The 5 Times They Argue and the One Time They Don’t

by valeskaisms



Category: Batman - All Media Types, Batman: The Animated Series, DCU (Comics)
Genre: Angst, Arguing, Denial of Feelings, Hate Ship - Freeform, I hate you is the new I love you, M/M, Narcissism, Petty, Petty Arguments, admittance of feelings (sort of)
Language: English
Status: In-Progress
Published: 2018-08-08
Updated: 2018-08-30
Packaged: 2019-06-23 15:02:58
Rating: General Audiences
Warnings: Creator Chose Not To Use Archive Warnings
Chapters: 3
Words: 2,679
Publisher: archiveofourown.org
Story URL: https://archiveofourown.org/works/15608886
Author URL: https://archiveofourown.org/users/valeskaisms/pseuds/valeskaisms
Summary: Ed and Jon like to argue.Well, most of the time, anyway.A 5 and 1 thing.





	1. Shades of Green

Edward’s suit had unfortunately — or, according to Jonathan, rather fortunately, as that “god awful thing” should’ve been tossed a long time ago — been ruined. It was unclear what exactly had caused the material’s colour to go patchy, but it was rather unsightly. Ed, of course, blamed Jon and “those damn chemicals”. The two of them tended to have a habit of blaming each other every time that the slightest thing went wrong. Especially when they knew it probably wasn’t the other’s fault at all. 

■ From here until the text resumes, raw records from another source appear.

/-!
# Crux `ExtremiserTransience.NearExtremalTransience` (stmt-NavierStokesRegularity-21883), line `extremiser_liouville`,
# stub K1b — THE MULTIPLIER HAS ZERO BARYCENTRE FOR EVERY RESIDUE OBJECT: `∫ v dμ = 0` (flat or jet)

`--supports stmt-NavierStokesRegularity-21883` (helper).  Author: prover seat `ns-el-k1b` (g6).  g5 proved `∫ v dμ = 0` for the
residue JET (`…ConstantSpeedJetBarycentre{,Zero,Bumps}`); the only jet-specific input was the vanishing of the axial pairing in
the blow-down, which `…ConstantSpeedAxialPairingL6` now derives from `v − c ∈ L⁶` alone — and EVERY residue object has
`v − c ∈ L⁶` (g2, `exists_farFieldLimit`).  This file re-runs g5's three steps verbatim with the hypothesis
`MemLp (v − c) 6` in place of the jet data (axial frame `c = (0,0,c₂)`):

* `inner_barycentre_eq_zero_of_horizontalGradient_of_memLp` : `⟪Ψ 0, ∫ v dμ⟫ = 0` for solenoidal `Ψ ∈ C_c^∞` whose Laplacian is
  horizontally a gradient;
* `inner_testField_barycentre_eq_zero_of_memLp` : the same for g5's family `Ψ_φ = ∇(∂₂φ) − (Δφ)e₂`;
* `integral_barycentre_eq_zero_of_memLp` : **`∫ v dμ = 0`**.

CONSEQUENCES (with g3's `…MultiplierIdentities` and g6's `…BlowDownVorticity`): for every residue object `μ(ℝ³) = κ⋆²ZW = S²/M²`
exactly, `∫⟪v, c⟫dμ = 0`, the Stokeslet law has no point force, and the blow-down vorticity `R²ω(R·)` vanishes in `𝒟′` — for the
FLAT alternative as well as for the jet (`…ConstantSpeedBarycentreZeroCorollaries`).

WHAT THIS IS NOT: K1b is NOT proved; nothing here proves NS regularity. [folklore]
-/

noncomputable section

open Set Filter Topology MeasureTheory Metric Function
open scoped ENNReal NNReal Topology InnerProductSpace RealInnerProductSpace ContDiff Laplacian
open Literature.Analysis.FluidPDE Literature.Analysis

namespace Summit.NavierStokesRegularity.NavierStokesRegularity.Theorems

-- the problem directory repeats the summit name (`NavierStokesRegularity/NavierStokesRegularity`)
set_option linter.dupNamespace false

namespace ExtremiserLiouville

open DepletionLadder.KStar DepletionLadder.KStar.HalfSpace

variable {v Ψ : E3 → E3} {c : E3} {φ : E3 → ℝ}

No matter what had caused it, one thing was clear: A replacement suit would be necessary. And so it was written down on a somewhat organised to-do list (something else they tended to argue about, surprise surprise). Although when Edwad read what Jonathan had written, he couldn’t help but shake his head. Of course Jonathan would put something as vague as ‘green suit’. Jesus fucking Christ, Ed isn’t sure how he survives having to put up with Jon, honestly. 

❝ Not just any green suit will do, Jon. You’re really slacking in terms of details. There must be at least a million shades of green. It needs to be an exact match for my last one. It can’t be a completely different shade, that would make me look ridiculous! Write down emerald green with it, ❞ Ed instructed, still shaking his head up to the very last word, a dramatic sigh leaving his lips. Nygma was all about the specifics, especially when it came to his dapper looks. He hadn’t meticulously planned out the same colour suit forever to suddenly have a change of shade now!

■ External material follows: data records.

/-! ## The nonlinearity of `α_SB`, component by component -/

/-- Chain component: `quadTerm_{0,n} = Λ_{n-1} x_{n-1}² − Λ_n x_n x_{n+1} − (1/5)Λ_n x_n s_n`.
[this file] -/
theorem sideBranch_quadTerm_zero (ε₀ : ℝ) (X : Fin 4 → ℤ → ℝ → ℝ) (n : ℤ) (t : ℝ) :
    quadTerm ε₀ sideBranchTable X 0 n t =
      (1 + ε₀) ^ ((5 : ℝ) * ((n : ℝ) - 1) / 2) * X 0 (n - 1) t ^ 2 -
        (1 + ε₀) ^ ((5 : ℝ) * n / 2) * (X 0 n t * X 0 (n + 1) t) -
        (1 / 5 : ℝ) * (1 + ε₀) ^ ((5 : ℝ) * n / 2) * (X 0 n t * X 1 n t) := by
  rw [quadTerm_four_shifts]
  simp [Fin.sum_univ_four, sideBranchTable_feed, sideBranchTable_up1, sideBranchTable_up2,
    sideBranchTable_inshell]
  ring

/-- Side component: `quadTerm_{1,n} = (1/5)Λ_n x_n² − (1/5)Λ_n s_n z_{n+1}`. [this file] -/
theorem sideBranch_quadTerm_one (ε₀ : ℝ) (X : Fin 4 → ℤ → ℝ → ℝ) (n : ℤ) (t : ℝ) :
    quadTerm ε₀ sideBranchTable X 1 n t =
      (1 / 5 : ℝ) * (1 + ε₀) ^ ((5 : ℝ) * n / 2) * X 0 n t ^ 2 -
        (1 / 5 : ℝ) * (1 + ε₀) ^ ((5 : ℝ) * n / 2) * (X 1 n t * X 2 (n + 1) t) := by
  rw [quadTerm_four_shifts]
  simp [Fin.sum_univ_four, sideBranchTable_feed, sideBranchTable_up1, sideBranchTable_up2,
    sideBranchTable_inshell]
  ring

/-- Pocket component: `quadTerm_{2,n} = (1/5)Λ_{n-1} s_{n-1}²` (a dead end: nothing drains it).
[this file] -/
theorem sideBranch_quadTerm_two (ε₀ : ℝ) (X : Fin 4 → ℤ → ℝ → ℝ) (n : ℤ) (t : ℝ) :
    quadTerm ε₀ sideBranchTable X 2 n t =
      (1 / 5 : ℝ) * (1 + ε₀) ^ ((5 : ℝ) * ((n : ℝ) - 1) / 2) * X 1 (n - 1) t ^ 2 := by
  rw [quadTerm_four_shifts]
  simp [Fin.sum_univ_four, sideBranchTable_feed, sideBranchTable_up1, sideBranchTable_up2,
    sideBranchTable_inshell]
  ring

/-- Pocket component at shell `k+1`, indexed by the feeding shell `k`:
`quadTerm_{2,k+1} = (1/5)Λ_k s_k²`. [this file] -/
theorem sideBranch_quadTerm_two_succ (ε₀ : ℝ) (X : Fin 4 → ℤ → ℝ → ℝ) (k : ℤ) (t : ℝ) :
    quadTerm ε₀ sideBranchTable X 2 (k + 1) t =
      (1 / 5 : ℝ) * (1 + ε₀) ^ ((5 : ℝ) * k / 2) * X 1 k t ^ 2 := by
  rw [sideBranch_quadTerm_two, add_sub_cancel_right]
  push_cast
  ring_nf

/-- Bond flux of `α_SB` through `n → n+1`: `Π_n = Λ_n (x_n² x_{n+1} + (1/5) s_n² z_{n+1})`.
[this file] -/
theorem sideBranch_botSum (ε₀ : ℝ) (X : Fin 4 → ℤ → ℝ → ℝ) (n : ℤ) (t : ℝ) :
    botSum ε₀ sideBranchTable X n t =
      (1 + ε₀) ^ ((5 : ℝ) * n / 2) * (X 0 n t ^ 2 * X 0 (n + 1) t) +
        (1 / 5 : ℝ) * (1 + ε₀) ^ ((5 : ℝ) * n / 2) * (X 1 n t ^ 2 * X 2 (n + 1) t) := by
  simp [botSum, Fin.sum_univ_four, sideBranchTable_feed]
  ring

/-! ## Two pieces of calculus -/

/-- Monotonicity from a non-positive one-sided derivative on `[0,s]`: `Φ t ≤ Φ 0`. [folklore] -/
theorem sideBranch_le_init_of_deriv_nonpos {Φ Φ' : ℝ → ℝ} {s t : ℝ}
    (hder : ∀ u ∈ Icc (0 : ℝ) s, HasDerivWithinAt Φ (Φ' u) (Icc 0 s) u)
    (hle : ∀ u ∈ Icc (0 : ℝ) s, Φ' u ≤ 0) (ht : t ∈ Icc (0 : ℝ) s) : Φ t ≤ Φ 0 := by
  have hs : (0 : ℝ) ≤ s := ht.1.trans ht.2
  have hcont : ContinuousOn Φ (Icc 0 s) := fun u hu => (hder u hu).continuousWithinAt
  have hdiff : DifferentiableOn ℝ Φ (interior (Icc 0 s)) := fun u hu => by
    rw [interior_Icc] at hu
    exact ((hder u ⟨hu.1.le, hu.2.le⟩).hasDerivAt
      (Icc_mem_nhds hu.1 hu.2)).differentiableAt.differentiableWithinAt
  have hle' : ∀ u ∈ interior (Icc (0 : ℝ) s), deriv Φ u ≤ 0 := fun u hu => by
    rw [interior_Icc] at hu
    rw [((hder u ⟨hu.1.le, hu.2.le⟩).hasDerivAt (Icc_mem_nhds hu.1 hu.2)).deriv]
    exact hle u ⟨hu.1.le, hu.2.le⟩
  have h := (convex_Icc (0 : ℝ) s).image_sub_le_mul_sub_of_deriv_le hcont hdiff hle' 0
    (left_mem_Icc.2 hs) t ht ht.1
  have h' : Φ t - Φ 0 ≤ 0 := by simpa using h
  linarith
set_option maxHeartbeats 400000 in
open SharpCountSandwich in
/-- **The sandwich** (item stmt-ABC-2793 of route TwistAmplification): `ABC → MazurKaneLaw →` for every
`3 < κ < 6 < σ` and `ε > 0` there is `C` with `#S ≤ C X^{1-κ/6+ε}` for every `X ≥ 1` and every finite set
`S` of Frey–twist window data `(a,b,c,d)` (`(a,b,c)` abc triple, `d = 1` or prime, `d ∤ abc`,
`rad(abc) d² ≤ X`, `κ log(rad(abc) d²) ≤ 6 log(cd) ≤ σ log(rad(abc) d²)`). The upper window bound, the
primality and the coprimality of `d` are not used. [folklore] -/
theorem SharpCountSandwich_proof : Summit.ABC.ABC.Theses.TwistAmplification.SharpCountSandwich := by
  intro hABC hMK κ σ hκ3 hκ6 _hσ ε hε
  classical
  have hκ0 : (0 : ℝ) < κ := by linarith
  -- the small parameter `ε₁` (= `τ`, and `≥ δ`)
  set ε₁ : ℝ := min ε 1 / 16 with hε₁_def
  have hε₁0 : 0 < ε₁ := by
    have : 0 < min ε 1 := lt_min hε one_pos
    positivity
  have hε₁ε : 16 * ε₁ ≤ ε := by
    have : min ε 1 ≤ ε := min_le_left ε 1
    rw [hε₁_def]
    linarith
  have hε₁1 : ε₁ ≤ 1 / 16 := by
    have : min ε 1 ≤ 1 := min_le_right ε 1
    rw [hε₁_def]
    linarith
  -- the abc constant
  obtain ⟨K₀, _hK₀, hK₀⟩ := hABC ε₁ hε₁0
  set K : ℝ := max K₀ 2 with hK_def
  have hK2 : (2 : ℝ) ≤ K := le_max_right _ _
  have hK1 : (1 : ℝ) ≤ K := by linarith
  have hABC' : ∀ a b c : ℕ, IsABCTriple a b c →
      (c : ℝ) ≤ K * ((rad a b c : ℕ) : ℝ) ^ (1 + ε₁) := fun a b c h =>
    (hK₀ a b c h).le.trans
      (mul_le_mul_of_nonneg_right (le_max_left _ _) (Real.rpow_nonneg (Nat.cast_nonneg _) _))
  -- the grid of Mazur–Kane exponents `s_k = 1 + kδ`, `k = 1, …, m`, `1 + mδ = 6/κ`
  have hsmax1 : (1 : ℝ) < 6 / κ := by rw [lt_div_iff₀ hκ0]; linarith
  have hsmax2 : 6 / κ < (2 : ℝ) := by rw [div_lt_iff₀ hκ0]; linarith
  set m : ℕ := ⌈(6 / κ - 1) / ε₁⌉₊ with hm_def
  have hm1 : 1 ≤ m := Nat.ceil_pos.mpr (div_pos (by linarith) hε₁0)
  have hmpos : (0 : ℝ) < (m : ℝ) := by exact_mod_cast hm1
  set δ : ℝ := (6 / κ - 1) / m with hδ_def
  have hδ0 : 0 < δ := div_pos (by linarith) hmpos
  have hmδ : (m : ℝ) * δ = 6 / κ - 1 := by
    rw [hδ_def]
    field_simp
  have hmδ1 : (m : ℝ) * δ ≤ 1 := by linarith
  have hδε₁ : δ ≤ ε₁ := by
    have h : (6 / κ - 1) / ε₁ ≤ (m : ℝ) := Nat.le_ceil _
    rw [div_le_iff₀ hε₁0] at h
    rw [hδ_def, div_le_iff₀ hmpos]
    linarith
  -- Mazur–Kane constants at the levels
  have hlevC : ∀ k : ℕ, ∃ C : ℝ, 0 ≤ C ∧ (1 ≤ k → k ≤ m → ∀ N : ℕ, 2 ≤ N →
      ∀ G : Finset (ℕ × ℕ × ℕ),
        (∀ T ∈ G, IsABCTriple T.1 T.2.1 T.2.2 ∧ T.2.2 ≤ N ∧
          ((rad T.1 T.2.1 T.2.2 : ℕ) : ℝ) ≤ (T.2.2 : ℝ) ^ (1 + k * δ)) →
        (G.card : ℝ) ≤ C * (N : ℝ) ^ (k * δ + ε₁)) := by
    intro k
    by_cases hk : 1 ≤ k ∧ k ≤ m
    · have hk1 : (1 : ℝ) ≤ (k : ℝ) := by exact_mod_cast hk.1
      have hkm : (k : ℝ) ≤ (m : ℝ) := by exact_mod_cast hk.2
      have hs1 : (1 : ℝ) < 1 + (k : ℝ) * δ := by nlinarith
      have hs2 : 1 + (k : ℝ) * δ < 2 := by nlinarith
      obtain ⟨C, hC0, hC⟩ := finset_card_le_of_mazurKaneLaw hMK hs1 hs2 hε₁0
      refine ⟨C, hC0, fun _ _ N hN G hG => ?_⟩
      have h := hC N hN G hG
      rwa [show 1 + (k : ℝ) * δ - 1 + ε₁ = k * δ + ε₁ by ring] at h
    · exact ⟨0, le_rfl, fun h1 h2 => absurd ⟨h1, h2⟩ hk⟩
  choose Cf hCf0 hCf using hlevC
  set A : ℝ := ∑ k ∈ Finset.range (m + 1), Cf k with hA_def
  have hA0 : 0 ≤ A := Finset.sum_nonneg fun k _ => hCf0 k
  have hCfA : ∀ k : ℕ, k ≤ m → Cf k ≤ A := fun k hk =>
    Finset.single_le_sum (fun k _ => hCf0 k) (Finset.mem_range.mpr (Nat.lt_succ_of_le hk))
  have hMK' : ∀ k : ℕ, 1 ≤ k → k ≤ m → ∀ N : ℕ, 2 ≤ N → ∀ G : Finset (ℕ × ℕ × ℕ),
      (∀ T ∈ G, IsABCTriple T.1 T.2.1 T.2.2 ∧ T.2.2 ≤ N ∧
        ((rad T.1 T.2.1 T.2.2 : ℕ) : ℝ) ≤ (T.2.2 : ℝ) ^ (1 + k * δ)) →
      (G.card : ℝ) ≤ A * (N : ℝ) ^ (k * δ + ε₁) := fun k hk1 hkm N hN G hG =>
    (hCf k hk1 hkm N hN G hG).trans (mul_le_mul_of_nonneg_right (hCfA k hkm) (by positivity))
  -- the constant
  refine ⟨(m : ℝ) * (4 * A * K * (2 / ε₁ + 1)) * (2 * K) ^ (4 * ε₁), ?_⟩
  intro X hX S hS
  have hX0 : (0 : ℝ) < X := by linarith
  -- `Y = K X^{1+ε₁}` bounds every `c`; `N₀ = ⌊Y⌋ + 1`
  set Y : ℝ := K * X ^ (1 + ε₁) with hY_def
  have hXpow : (1 : ℝ) ≤ X ^ (1 + ε₁) := Real.one_le_rpow hX (by linarith)
  have hY2 : (2 : ℝ) ≤ Y := by rw [hY_def]; nlinarith
  set N₀ : ℕ := ⌊Y⌋₊ + 1 with hN₀_def
  have hN₀Y : Y < (N₀ : ℝ) := by
    rw [hN₀_def]
    push_cast
    exact Nat.lt_floor_add_one Y
  have hN₀2Y : (N₀ : ℝ) ≤ 2 * Y := by
    rw [hN₀_def]
    push_cast
    have := Nat.floor_le (show (0 : ℝ) ≤ Y by linarith)
    linarith
  have hN₀2 : 2 ≤ N₀ := by
    have : 1 ≤ ⌊Y⌋₊ := Nat.le_floor (by push_cast; linarith)
    omega
  have hN₀1 : (1 : ℝ) ≤ (N₀ : ℝ) := by exact_mod_cast (by omega : 1 ≤ N₀)
  have hN₀0 : (0 : ℝ) < (N₀ : ℝ) := by linarith
  -- pointwise facts for the data
  have hdat : ∀ t ∈ S, IsABCTriple t.1 t.2.1 t.2.2.1 ∧ 1 ≤ t.2.2.2 ∧
      ((t.2.2.2 : ℝ) ≤ X ^ (1 - κ / 6) * (t.2.2.1 : ℝ) / ((rad t.1 t.2.1 t.2.2.1 : ℕ) : ℝ) ∧
        ((rad t.1 t.2.1 t.2.2.1 : ℕ) : ℝ) ≤ X ∧
        ((rad t.1 t.2.1 t.2.2.1 : ℕ) : ℝ) ≤ (t.2.2.1 : ℝ) ^ (6 / κ)) := by
    intro t ht
    obtain ⟨habc, hd, -, hW1, hW2, -⟩ := hS t ht
    have hd1 : 1 ≤ t.2.2.2 := by
      rcases hd with h | h
      · omega
      · exact h.one_lt.le
    exact ⟨habc, hd1, datum_bounds hκ3 hκ6 hX habc hd1 hW1 hW2⟩
  -- Step 1: fibre over the triple
  set F : Finset (ℕ × ℕ × ℕ) := S.image (fun t => (t.1, t.2.1, t.2.2.1)) with hF_def
  have hstep1 : (S.card : ℝ) ≤
      ∑ T ∈ F, X ^ (1 - κ / 6) * ((T.2.2 : ℝ) / ((rad T.1 T.2.1 T.2.2 : ℕ) : ℝ)) := by
    refine card_le_sum_image_of_fiber_bound S (fun t => (t.1, t.2.1, t.2.2.1)) (fun t => t.2.2.2)
      (fun T => X ^ (1 - κ / 6) * ((T.2.2 : ℝ) / ((rad T.1 T.2.1 T.2.2 : ℕ) : ℝ))) ?_ ?_
    · rintro ⟨a, b, c, d⟩ - ⟨a', b', c', d'⟩ - h1 h2
      simp only [Prod.mk.injEq] at h1 h2
      obtain ⟨rfl, rfl, rfl⟩ := h1
      subst h2
      rfl
    · intro t ht
      obtain ⟨-, hd1, hdb, -, -⟩ := hdat t ht
      refine ⟨hd1, ?_⟩
      simpa only [mul_div_assoc] using hdb
  -- Step 2: the weighted Mazur–Kane sum
  have hFprop : ∀ T ∈ F, IsABCTriple T.1 T.2.1 T.2.2 ∧ T.2.2 ≤ N₀ ∧
      ((rad T.1 T.2.1 T.2.2 : ℕ) : ℝ) ≤ (T.2.2 : ℝ) ^ (1 + m * δ) := by
    intro T hT
    obtain ⟨t, ht, rfl⟩ := Finset.mem_image.mp hT
    obtain ⟨habc, -, -, hrX, hrc⟩ := hdat t ht
    refine ⟨habc, ?_, ?_⟩
    · have h1 := hABC' _ _ _ habc
      have h2 : ((rad t.1 t.2.1 t.2.2.1 : ℕ) : ℝ) ^ (1 + ε₁) ≤ X ^ (1 + ε₁) :=
        Real.rpow_le_rpow (Nat.cast_nonneg _) hrX (by linarith)
      have h3 : ((t.2.2.1 : ℕ) : ℝ) < (N₀ : ℝ) := by
        calc ((t.2.2.1 : ℕ) : ℝ) ≤ K * ((rad t.1 t.2.1 t.2.2.1 : ℕ) : ℝ) ^ (1 + ε₁) := h1
          _ ≤ K * X ^ (1 + ε₁) := mul_le_mul_of_nonneg_left h2 (by linarith)
          _ < (N₀ : ℝ) := hN₀Y
      exact_mod_cast h3.le
    · rw [hmδ, show (1 : ℝ) + (6 / κ - 1) = 6 / κ by ring]
      exact hrc
  have hstep2 := level_sum_le hδ0 hε₁0.le (by linarith) hε₁0.le hA0 hK1 hm1 hmδ1 hN₀2 hMK' hABC'
    F hFprop
  -- Step 3: numerical clean-up
  set J : ℕ := Nat.log 2 N₀ with hJ_def
  have hJ : ((J : ℝ) + 1) ≤ (2 / ε₁ + 1) * (N₀ : ℝ) ^ ε₁ := by
    have h2J : (2 : ℝ) ^ J ≤ (N₀ : ℝ) := by
      have := Nat.pow_log_le_self 2 (x := N₀) (by omega)
      rw [← hJ_def] at this
      exact_mod_cast this
    have hlog : (J : ℝ) * Real.log 2 ≤ Real.log (N₀ : ℝ) := by
      rw [← Real.log_pow]
      exact Real.log_le_log (by positivity) h2J
    have hlog2 : (1 / 2 : ℝ) < Real.log 2 := by
      have := Real.log_two_gt_d9
      linarith
    have hJ0 : (0 : ℝ) ≤ (J : ℝ) := Nat.cast_nonneg J
    have hJle : (J : ℝ) ≤ 2 * Real.log (N₀ : ℝ) := by nlinarith
    have hlogle : Real.log (N₀ : ℝ) ≤ (N₀ : ℝ) ^ ε₁ / ε₁ := Real.log_le_rpow_div hN₀0.le hε₁0
    have hone : (1 : ℝ) ≤ (N₀ : ℝ) ^ ε₁ := Real.one_le_rpow hN₀1 hε₁0.le
    calc (J : ℝ) + 1 ≤ 2 * ((N₀ : ℝ) ^ ε₁ / ε₁) + (N₀ : ℝ) ^ ε₁ := by linarith
      _ = (2 / ε₁ + 1) * (N₀ : ℝ) ^ ε₁ := by
          field_simp
  have hNexp : (N₀ : ℝ) ^ ε₁ * (N₀ : ℝ) ^ (ε₁ + δ + ε₁) ≤ (2 * K) ^ (4 * ε₁) * X ^ ε := by
    rw [← Real.rpow_add hN₀0]
    calc (N₀ : ℝ) ^ (ε₁ + (ε₁ + δ + ε₁)) ≤ (N₀ : ℝ) ^ (4 * ε₁) :=
          Real.rpow_le_rpow_of_exponent_le hN₀1 (by linarith)
      _ ≤ (2 * Y) ^ (4 * ε₁) := Real.rpow_le_rpow hN₀0.le hN₀2Y (by linarith)
      _ = (2 * K) ^ (4 * ε₁) * X ^ ((1 + ε₁) * (4 * ε₁)) := by
          rw [hY_def, ← mul_assoc, Real.mul_rpow (by linarith) (by positivity),
            Real.rpow_mul hX0.le]
      _ ≤ (2 * K) ^ (4 * ε₁) * X ^ ε := by
          refine mul_le_mul_of_nonneg_left ?_ (by positivity)
          refine Real.rpow_le_rpow_of_exponent_le hX ?_
          nlinarith
  have hsum0 : 0 ≤ ∑ T ∈ F, (T.2.2 : ℝ) / ((rad T.1 T.2.1 T.2.2 : ℕ) : ℝ) :=
    Finset.sum_nonneg fun T _ => by positivity
  calc (S.card : ℝ)
      ≤ ∑ T ∈ F, X ^ (1 - κ / 6) * ((T.2.2 : ℝ) / ((rad T.1 T.2.1 T.2.2 : ℕ) : ℝ)) := hstep1
    _ = X ^ (1 - κ / 6) * ∑ T ∈ F, (T.2.2 : ℝ) / ((rad T.1 T.2.1 T.2.2 : ℕ) : ℝ) := by
        rw [Finset.mul_sum]
    _ ≤ X ^ (1 - κ / 6) * ((m : ℝ) * (4 * A * K * ((J : ℝ) + 1) * (N₀ : ℝ) ^ (ε₁ + δ + ε₁))) :=
        mul_le_mul_of_nonneg_left hstep2 (by positivity)
    _ ≤ X ^ (1 - κ / 6) *
          ((m : ℝ) * (4 * A * K * ((2 / ε₁ + 1) * (N₀ : ℝ) ^ ε₁) * (N₀ : ℝ) ^ (ε₁ + δ + ε₁))) := by
        gcongr
    _ = X ^ (1 - κ / 6) * ((m : ℝ) * (4 * A * K * (2 / ε₁ + 1))) *
          ((N₀ : ℝ) ^ ε₁ * (N₀ : ℝ) ^ (ε₁ + δ + ε₁)) := by ring
    _ ≤ X ^ (1 - κ / 6) * ((m : ℝ) * (4 * A * K * (2 / ε₁ + 1))) *
          ((2 * K) ^ (4 * ε₁) * X ^ ε) :=
        mul_le_mul_of_nonneg_left hNexp (by positivity)
    _ = (m : ℝ) * (4 * A * K * (2 / ε₁ + 1)) * (2 * K) ^ (4 * ε₁) * X ^ (1 - κ / 6 + ε) := by
        rw [Real.rpow_add hX0]
        ring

❝ You can’t be serious. That’s preposterous, completely incorrect, ❞ uttered Jonathan. The outburst was unexpected (although Ed probably should’ve expected something, since they never seem to have a conversation that doesn’t involve an argument). He continued, ❝ That suit is very clearly shamrock green. ❞ Jon thought there must be something wrong with Ed’s eyes if he thought that the suit was emerald green. 

Oh. If Jon wanted to argue about colours, Ed could do so all day.  
❝ That’s completely false. I think I’d know since it’s MY suit. Besides, don’t you mean it w a s, not is? Since it got ruined. Which I’m still certain was your fault. Look at the cost of fuelling your god damn fetish for fear! That suit was beautiful. Nearly as beautiful as me. And now it’s ruined, ❞ Ed rambled, accompanied by some rather over-dramatic facial expressions. 

❝ Don’t flatter yourself, Edward. You’re hardly anything special. Besides, that shit is just that. A suit. It’s just clothing, don’t be so immature about it! Honestly. You’re also discounting the fact that you’re too much of a narcissist and way too arrogant to consider the fact that maybe, just maybe, it could’ve been YOU that did something to wreck that suit of yours. Either way, there’s one thing that is certain — that suit is not emerald green. It’s the shamrock shade. Don’t belittle my intelligence by saying that I can’t guess a colour right, Ed, ❞ ranted Jon, rather exasperated with Edward — who stood opposite Jonathan looking rather unamused with his arms crossed and his eyes rolling over-dramatically every ten seconds.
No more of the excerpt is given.